Sunday, May 5th, 2019

 

If I remember correctly, wasn’t the unsealing of Obama’s opponent’s divorce papers  in either his Illinois or  U.S. Senate race, lead to Obama’s  win over his opponent? Very  Interesting    The sad state of American politics of personal destruction as conducted by the Left.   Nancy
THE WALL STREET JOURNAL
MY BRUSH WITH PERSONAL DESTRUCTION
By Stephen Moore    Mr. Moore is a senior fellow at the Heritage Foundation and an economic consultant with FreedomWorks.  He was a senior economic adviser to the Trump campaign in 2016.
May 3, 2019

When President Trump asked me to serve as a member of the Federal Reserve Board, I was honored. I never imagined the storm that would follow. The left and the media instantly launched a relentless campaign against me. Last week a reporter who has covered the Fed for 30 years told me he’d never seen anything like it. On Thursday I reluctantly threw in the towel and asked the president not to nominate me.

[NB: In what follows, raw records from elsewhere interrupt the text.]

import Summits.QuantumFields.BalabanUV.T4Continuum.Support.ShellMeasureExpHaarClosedBallSUN
import Summits.QuantumFields.BalabanUV.T4Continuum.Support.ShellMeasureExpHaarSU2

/-!
# `T4Continuum.ShellMeasureExpHaarKappaSUN` — (CH)₁: TWO ROUTES, ONE CONSTANT.  The normalising constant of the
# exponential-chart Haar density of `SU(N)` is UNIQUE, and the two kernel routes to it at `N = 2` — the quaternion chart
# (`ShellMeasureExpHaarSU2.kappaTwo = 2^{−3/2}(2π²)⁻¹`) and the Hausdorff route (`ShellMeasureExpHaarAreaSUN.kappaSU N =
# (μ_H^{d_N}(SU(N)))⁻¹`) — AGREE; corollary: `μ_H³(SU(2)) = 2^{3/2}·2π²`
(cell `pub-balaban`, sub-cell `t4`, spine estimate NE7c (node U5b); NE7c formalisation swarm, ROUND-2 crew seat
`b2b-balaban-t4-ne7c-formalise-leaf-10` (gen 6); row S3 of `t4/b2b-balaban-t4-ne7c-p1/LEAVES-NE7c-P1.md` (c5: optional,
last) — a CONSISTENCY JUNCTION between offer EH (leaf-09-g5, `ShellMeasureExpHaarSU2`) and the (CH)₁ assembly (AF)/(CB)
(leaf-10-g5 with leaf-08-g6's STEP 1 and leaf-09-g6's STEP 2, `ShellMeasureExpHaar{Area,ClosedBall}SUN`); tree target
`Summits/QuantumFields/BalabanUV/T4Continuum/Support/`; ADDITIVE — imports (CB) and EH f2 only, modifies nothing)

HONEST FRAMING.  Finite four-torus programme, rung (B)+1 only — NOT infinite volume, NOT a mass gap, NOT the Clay
problem, NOT summit progress.  Nothing of [Balaban 1983–89] is read, cited or asserted: classical measure theory on the
compact Lie group `SU(N)`; every declaration [folklore]; 0 sorry, 0 citations, no `def … : Prop`, no data def.  NE7c
(`T4IndicatorShell.ShellWeightBound`) is NOT PRINTED and NOT PROVED («NE7c ⇐ the named binders»); (CH)₁ is the optional
`SU(N)` road's chart identity and is ALREADY a theorem on both routes — this file removes no binder and moves nothing in
the countdown (spine PROVED 0/9).

WHY THIS FILE.  S3 f5's engine `ShellMeasureRealizedSUN.slotAntiConcentration_realized_suN_expJac` carries the one-bond
chart identity (CH)₁ `hCH : Haar ⌞ expBallSU S = expPtSU_* (vol ⌞ B̄_S · κ · expJacSU)` with a FREE constant `κ`.  The
tree now discharges it twice, by two lineages sharing no normalisation input:
* route 1 (`N = 2` only): `ShellMeasureExpHaarSU2.hCH_two` transports the quaternion exponential chart of
  `T4HaarSU2ExpChart` and finds `κ₂ = kappaTwo = 2^{−3/2}·(2π²)⁻¹`;
* route 2 (every `N`): `ShellMeasureExpHaarAreaSUN.haar_restrict_expBallSU` / `…ClosedBallSUN.haar_restrict_expBallSU_le`
  (Haar = normalised Hausdorff measure, the area formula, the Duhamel chart operator and its determinant) find
  `κ = kappaSU N = (μ_H^{d_N}(SU(N)))⁻¹`, a constant NOT computed in closed form.
The cell's rule «two independent engines before a constant is called certified», applied to the one numerical constant
of the (CH)₁ line, asks whether `kappaSU 2 = kappaTwo`.  A mis-scaled Lebesgue transport (`chartE3`, ratio `√2` in
dimension 3), a wrong Hausdorff dimension or metric scope (Frobenius vs operator norm), or a wrong Jacobian convention on
either side would make that equation FALSE.  It is TRUE, in kernel:
* §1 the chart integral `I_N(S) = ∫⁻_{B̄_S} expJacSU dvol`: the mass of the chart law is `κ · I_N(S)` (`chartLaw_univ`);
  `I_N(S) < ∞` (`expJacSU ≤ 1`); `0 < I_N(S)` for `0 < S ≤ π` (`expJacSU = jacM` a.e., and `jacM = |det T_v| > 0` on the
  closed `π`-ball — (AF) §4, (CB) §2); hence the HAAR MASS OF THE EXPONENTIAL WINDOW `Haar (expBallSU S) = κ_N · I_N(S)`,
  positive for `S > 0` and at most `κ_N · vol(B̄_S)` (`haar_expBallSU_eq/_pos/_le`).
* §2 **`kappa_unique`**: if `hCH` holds for SOME constant `κ` at ONE window `0 < S ≤ π`, then `κ = κ_N` — equate the
  masses of the two chart laws and cancel the finite positive `I_N(S)`.
* §3 **`kappaSU_two : kappaSU 2 = kappaTwo`** — route 1's `hCH_two` fed to §2; `example`: route 1's theorem re-derived
  from route 2.
* §4 **`hausdorffSU_two_univ : μ_H³(SU(2)) = 2^{3/2} · 2π²`** — the three-dimensional Euclidean Hausdorff measure of
  `SU(2) ⊂ (M₂(ℂ), Re Tr A*B)` is that of the round three-sphere of radius `√2` (`‖U‖_HS = √2`), as it must be;
  `haar_expBallSU_two`: the Haar mass of the `SU(2)` window as the explicit chart integral.

WHAT THIS DOES NOT DO.  Any instance of (S-i)/(S-ii), SM-L1…L8, (LR), (MR), (W1), the (F∞)-rate for Bałaban's measures;
`μ_H^{d_N}(SU(N))` for `N ≥ 3` in closed form; nothing in the countdown moves.  HONEST DEPENDENCY (cell): continuum YM
on T⁴ ⇐ BetaPertH ∧ nine spine estimates (0/9 proved); BetaPertH ⇐ (D1) ∧ (D4) ∧ CAP+tail; G-an2-4 gates asym, D1 and
NE2/3/4.
-/

noncomputable section

namespace Summit.QuantumFields.BalabanUV.T4Continuum.ShellMeasureExpHaarKappaSUN

open MeasureTheory Measure Set Metric Function
open scoped ENNReal
open Literature.MathematicalPhysics.QuantumFieldTheory.Balaban1983to89
open ShellMeasureExpChartSUN ShellMeasureExpJacobianSUN ShellMeasureHaarHausdorffSUN ShellMeasureExpHaarAreaSUN
  ShellMeasureExpHaarClosedBallSUN
open ShellMeasureScalingSUN (expBallSU)
open ShellMeasureExpDuhamelSUN (duhT)
open ShellMeasureExpHaarSU2 (kappaTwo hCH_two)

variable {N : ℕ}

/-! ## §1 The chart integral `I_N(S) = ∫⁻_{B̄_S} expJacSU` and the Haar mass of the exponential window -/

/-- THE MASS OF A CHART LAW: `(expPtSU_* (vol ⌞ B̄_S · κ·expJacSU)) (SU N) = κ · ∫⁻_{B̄_S} expJacSU`. [folklore] -/
theorem chartLaw_univ (κ : ℝ≥0∞) (S : ℝ) :
    ((((volume : Measure (ChartSU N)).restrict (closedBall 0 S)).withDensity (expJacWeightSU κ)).map expPtSU) univ =
      κ * ∫⁻ v in closedBall (0 : ChartSU N) S, ENNReal.ofReal (expJacSU v) := by
  rw [Measure.map_apply measurable_expPtSU MeasurableSet.univ, preimage_univ, withDensity_apply _ MeasurableSet.univ,
    Measure.restrict_univ]
  exact lintegral_const_mul κ (ENNReal.measurable_ofReal.comp measurable_expJacSU)

/-- `I_N(S) ≤ vol(B̄_S)` (`expJacSU ≤ 1`). [folklore] -/
theorem lintegral_expJacSU_le (S : ℝ) :
    ∫⁻ v in closedBall (0 : ChartSU N) S, ENNReal.ofReal (expJacSU v) ≤ volume (closedBall (0 : ChartSU N) S) := by
  calc ∫⁻ v in closedBall (0 : ChartSU N) S, ENNReal.ofReal (expJacSU v)
      ≤ ∫⁻ _ in closedBall (0 : ChartSU N) S, 1 := lintegral_mono fun v => by
        rw [← ENNReal.ofReal_one]
        exact ENNReal.ofReal_le_ofReal (expJacSU_le_one v)
    _ = volume (closedBall (0 : ChartSU N) S) := setLIntegral_one _

/-- `I_N(S) < ∞`. [folklore] -/
theorem lintegral_expJacSU_lt_top (S : ℝ) :
    ∫⁻ v in closedBall (0 : ChartSU N) S, ENNReal.ofReal (expJacSU v) < ∞ :=
  (lintegral_expJacSU_le S).trans_lt measure_closedBall_lt_top

/-- the `normDet`-Jacobian of the chart is NON-ZERO on the closed `π`-ball (`jacM = |det T_v|`, (AF) §4, and
`0 < det T_v` there, (CB) §2). [folklore] -/
theorem jacM_ne_zero_of_norm_le_pi {v : ChartSU N} (hv : ‖v‖ ≤ Real.pi) : jacM v ≠ 0 := by
  rw [jacM_eq_abs_det]
  exact (ENNReal.ofReal_pos.mpr (abs_pos.mpr (det_duhT_pos_of_norm_le_pi hv).ne')).ne'

variable [NeZero N]

/-- `0 < I_N(S)` for `0 < S ≤ π`: `expJacSU = jacM` Lebesgue-a.e. ((AF) `jacM_ae_eq_expJacSU`) and `jacM ≠ 0` on the whole
closed ball, which has positive Lebesgue measure. [folklore] -/
theorem lintegral_expJacSU_pos {S : ℝ} (h0 : 0 < S) (hS : S ≤ Real.pi) :
    0 < ∫⁻ v in closedBall (0 : ChartSU N) S, ENNReal.ofReal (expJacSU v) := by
  have hae : (jacM (N := N)) =ᵐ[volume.restrict (closedBall (0 : ChartSU N) S)]
      fun v => ENNReal.ofReal (expJacSU v) := ae_restrict_of_ae jacM_ae_eq_expJacSU
  have h1 : ∫⁻ v in closedBall (0 : ChartSU N) S, ENNReal.ofReal (expJacSU v) =
      ∫⁻ v in closedBall (0 : ChartSU N) S, jacM v := lintegral_congr_ae hae.symm
  rw [h1, lintegral_pos_iff_support measurable_jacM, Measure.restrict_apply' measurableSet_closedBall]
  have hsub : closedBall (0 : ChartSU N) S ⊆ support (jacM (N := N)) ∩ closedBall 0 S := fun v hv =>
    ⟨jacM_ne_zero_of_norm_le_pi ((mem_closedBall_zero_iff.mp hv).trans hS), hv⟩
  exact (measure_closedBall_pos volume (0 : ChartSU N) h0).trans_le (measure_mono hsub)

/-- **THE HAAR MASS OF THE EXPONENTIAL WINDOW** `Haar (expBallSU S) = κ_N · I_N(S)` for `S ≤ π` ((CB)'s (CH)₁ at the
whole group). [folklore] -/
theorem haar_expBallSU_eq {S : ℝ} (hS : S ≤ Real.pi) :
    (HaarData.haar : Measure (SUN N)) (expBallSU S) =
      kappaSU N * ∫⁻ v in closedBall (0 : ChartSU N) S, ENNReal.ofReal (expJacSU v) := by
  have h := congrArg (fun μ : Measure (SUN N) => μ univ) (haar_restrict_expBallSU_le (N := N) hS)
  simp only [Measure.restrict_apply MeasurableSet.univ, univ_inter] at h
  rw [h, chartLaw_univ]

/-- the exponential window of any positive radius `S ≤ π` has POSITIVE Haar mass. [folklore] -/
theorem haar_expBallSU_pos {S : ℝ} (h0 : 0 < S) (hS : S ≤ Real.pi) :
    0 < (HaarData.haar : Measure (SUN N)) (expBallSU S) := by
  rw [haar_expBallSU_eq hS]
  exact ENNReal.mul_pos kappaSU_ne_zero (lintegral_expJacSU_pos h0 hS).ne'

/-- … and Haar mass at most `κ_N · vol(B̄_S)`. [folklore] -/
theorem haar_expBallSU_le {S : ℝ} (hS : S ≤ Real.pi) :
    (HaarData.haar : Measure (SUN N)) (expBallSU S) ≤ kappaSU N * volume (closedBall (0 : ChartSU N) S) := by
  rw [haar_expBallSU_eq hS]
  gcongr
  exact lintegral_expJacSU_le S

/-! ## §2 The constant of (CH)₁ is UNIQUE -/

/-- **UNIQUENESS OF THE NORMALISING CONSTANT.**  If S3 f5's binder `hCH` holds with SOME constant `κ` at ONE window of
radius `0 < S ≤ π`, then `κ = κ_N = (μ_H^{d_N}(SU(N)))⁻¹`: both chart laws have mass `Haar (expBallSU S)`, i.e.
`κ · I_N(S) = κ_N · I_N(S)` with `0 < I_N(S) < ∞`. [folklore] -/
theorem kappa_unique {κ : ℝ≥0∞} {S : ℝ} (h0 : 0 < S) (hS : S ≤ Real.pi)
    (hCH : (HaarData.haar : Measure (SUN N)).restrict (expBallSU S) =
      (((volume : Measure (ChartSU N)).restrict (closedBall 0 S)).withDensity (expJacWeightSU κ)).map expPtSU) :
    κ = kappaSU N := by
  have h := congrArg (fun μ : Measure (SUN N) => μ univ) hCH
  simp only [Measure.restrict_apply MeasurableSet.univ, univ_inter] at h
  rw [haar_expBallSU_eq hS, chartLaw_univ] at h
  exact ((ENNReal.mul_left_inj (lintegral_expJacSU_pos h0 hS).ne' (lintegral_expJacSU_lt_top S).ne).mp h).symm

/-- equivalently: (CH)₁ holds with constant `κ` at a window `0 < S ≤ π` IFF `κ = κ_N`. [folklore] -/
theorem hCH_iff {κ : ℝ≥0∞} {S : ℝ} (h0 : 0 < S) (hS : S ≤ Real.pi) :
    (HaarData.haar : Measure (SUN N)).restrict (expBallSU S) =
      (((volume : Measure (ChartSU N)).restrict (closedBall 0 S)).withDensity (expJacWeightSU κ)).map expPtSU ↔
    κ = kappaSU N :=
  ⟨kappa_unique h0 hS, fun h => h ▸ haar_restrict_expBallSU_le hS⟩

/-! ## §3 `N = 2`: the quaternion-chart constant IS the Hausdorff constant -/

/-- **TWO ROUTES, ONE CONSTANT**: `κ_2 = (μ_H³(SU(2)))⁻¹` (Hausdorff route, every `N`) EQUALS
`κ₂ = 2^{−3/2}·(2π²)⁻¹` (quaternion route, `ShellMeasureExpHaarSU2.kappaTwo`) — route 1's `hCH_two` at the window
`S = π` fed to `kappa_unique`. [folklore] -/
theorem kappaSU_two : kappaSU 2 = kappaTwo :=
  (kappa_unique (N := 2) Real.pi_pos le_rfl (hCH_two le_rfl)).symm

/-- route 1's theorem `ShellMeasureExpHaarSU2.hCH_two`, RE-DERIVED from route 2 ((CB) `haar_restrict_expBallSU_le` at
`N = 2` with `kappaSU_two`) — the two `N = 2` statements are one. [folklore] -/
example {S : ℝ} (hS : S ≤ Real.pi) :
    (HaarData.haar : Measure (SUN 2)).restrict (expBallSU S) =
      (((volume : Measure (ChartSU 2)).restrict (closedBall 0 S)).withDensity (expJacWeightSU kappaTwo)).map
        expPtSU := by
  rw [← kappaSU_two]
  exact haar_restrict_expBallSU_le hS

/-! ## §4 Corollary: the Hausdorff volume of `SU(2)` -/

/-- **`μ_H³(SU(2)) = 2^{3/2} · 2π²`**: the three-dimensional Euclidean Hausdorff measure of `SU(2)` inside
`(M₂(ℂ), Re Tr A*B)` is the volume `2π²r³` of the round three-sphere of radius `r = √2` (`‖U‖_HS = √2` on `SU(2)`) —
read off `kappaSU_two`. [folklore] -/
theorem hausdorffSU_two_univ : hausdorffSU 2 univ = ENNReal.ofReal (Real.sqrt 2 ^ 3 * (2 * Real.pi ^ 2)) := by
  have h : (hausdorffSU 2 univ)⁻¹ = ENNReal.ofReal ((Real.sqrt 2 ^ 3)⁻¹ * (2 * Real.pi ^ 2)⁻¹) := kappaSU_two
  have hpos : 0 < Real.sqrt 2 ^ 3 * (2 * Real.pi ^ 2) := by positivity
  rw [← mul_inv, ENNReal.ofReal_inv_of_pos hpos] at h
  exact inv_injective h

/-- the same number as a real: `(μ_H³(SU(2))).toReal = 2^{3/2}·2π² = 4·√2·π²`. [folklore] -/
theorem hausdorffSU_two_univ_toReal : (hausdorffSU 2 univ).toReal = 4 * Real.sqrt 2 * Real.pi ^ 2 := by
  rw [hausdorffSU_two_univ, ENNReal.toReal_ofReal (by positivity)]
  have h2 : Real.sqrt 2 ^ 3 = 2 * Real.sqrt 2 := by
    rw [pow_succ, Real.sq_sqrt zero_le_two]
  rw [h2]; ring

/-- **THE HAAR MASS OF THE `SU(2)` WINDOW AS AN EXPLICIT CHART INTEGRAL**:
`Haar (expBallSU S) = 2^{−3/2}(2π²)⁻¹ · ∫_{‖v‖_HS ≤ S} expJacSU v dv` for `S ≤ π` (with `expJacSU v = sinc²(‖v‖/√2)`,
`ShellMeasureExpHaarSU2Chart.expJacSU_two`). [folklore] -/
theorem haar_expBallSU_two {S : ℝ} (hS : S ≤ Real.pi) :
    (HaarData.haar : Measure (SUN 2)) (expBallSU S) =
      kappaTwo * ∫⁻ v in closedBall (0 : ChartSU 2) S, ENNReal.ofReal (expJacSU v) := by
  rw [← kappaSU_two]
  exact haar_expBallSU_eq hS

end Summit.QuantumFields.BalabanUV.T4Continuum.ShellMeasureExpHaarKappaSUN

end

I knew that many of my ideas on monetary policy were controversial and outside the box. That’s why the president picked me. My central argument is that economic growth does not cause inflation—an assault on the core belief of the Keynesian economists at the Fed, whose fear of supply-side growth has often misdirected monetary policy, most recently late last year. As someone who worked with Mr. Trump as a senior economic adviser to his campaign, I am thrilled that 3% to 4% growth with stable prices has been achieved, and I believe it can be sustained. I also believe the Fed should stop targeting interest rates and instead focus on a stable dollar by following commodity prices along with other inflation measures as a leading indicator of whether prices are rising or falling.

I was naive. I believed that to be confirmed I would simply need to defend these ideas and my free-market economic philosophy in general. I relished that debate, especially because so many of my harshest critics were completely wrong about the Trump economy.

A majority in the Senate viewed my economic-policy expertise favorably, and my confirmation seemed likely. It helped my case that I had been one of the most outspoken critics of the Fed in December, when it raised interest rates. After a 4,000-point collapse in the Dow Jones Industrial Average, Chairman Jerome Powell early this year backed away from future rate increases and disavowed his December statement that the Fed’s asset sales were on “autopilot.” The market and the economy sprang back to life.

What did me in was not my economic ideas but gutter campaign tactics and personal assaults. I’ve been called an adulterer, a misogynist, a tax cheat, a deadbeat dad, antigay and mentally unfit. A Washington Post editorial warned that I was a “dangerous” pick for the Fed, and a columnist said I could cause a “global financial calamity.” They must imagine I have superheroic powers of persuasion. If appointed, I would have been one of seven Fed governors.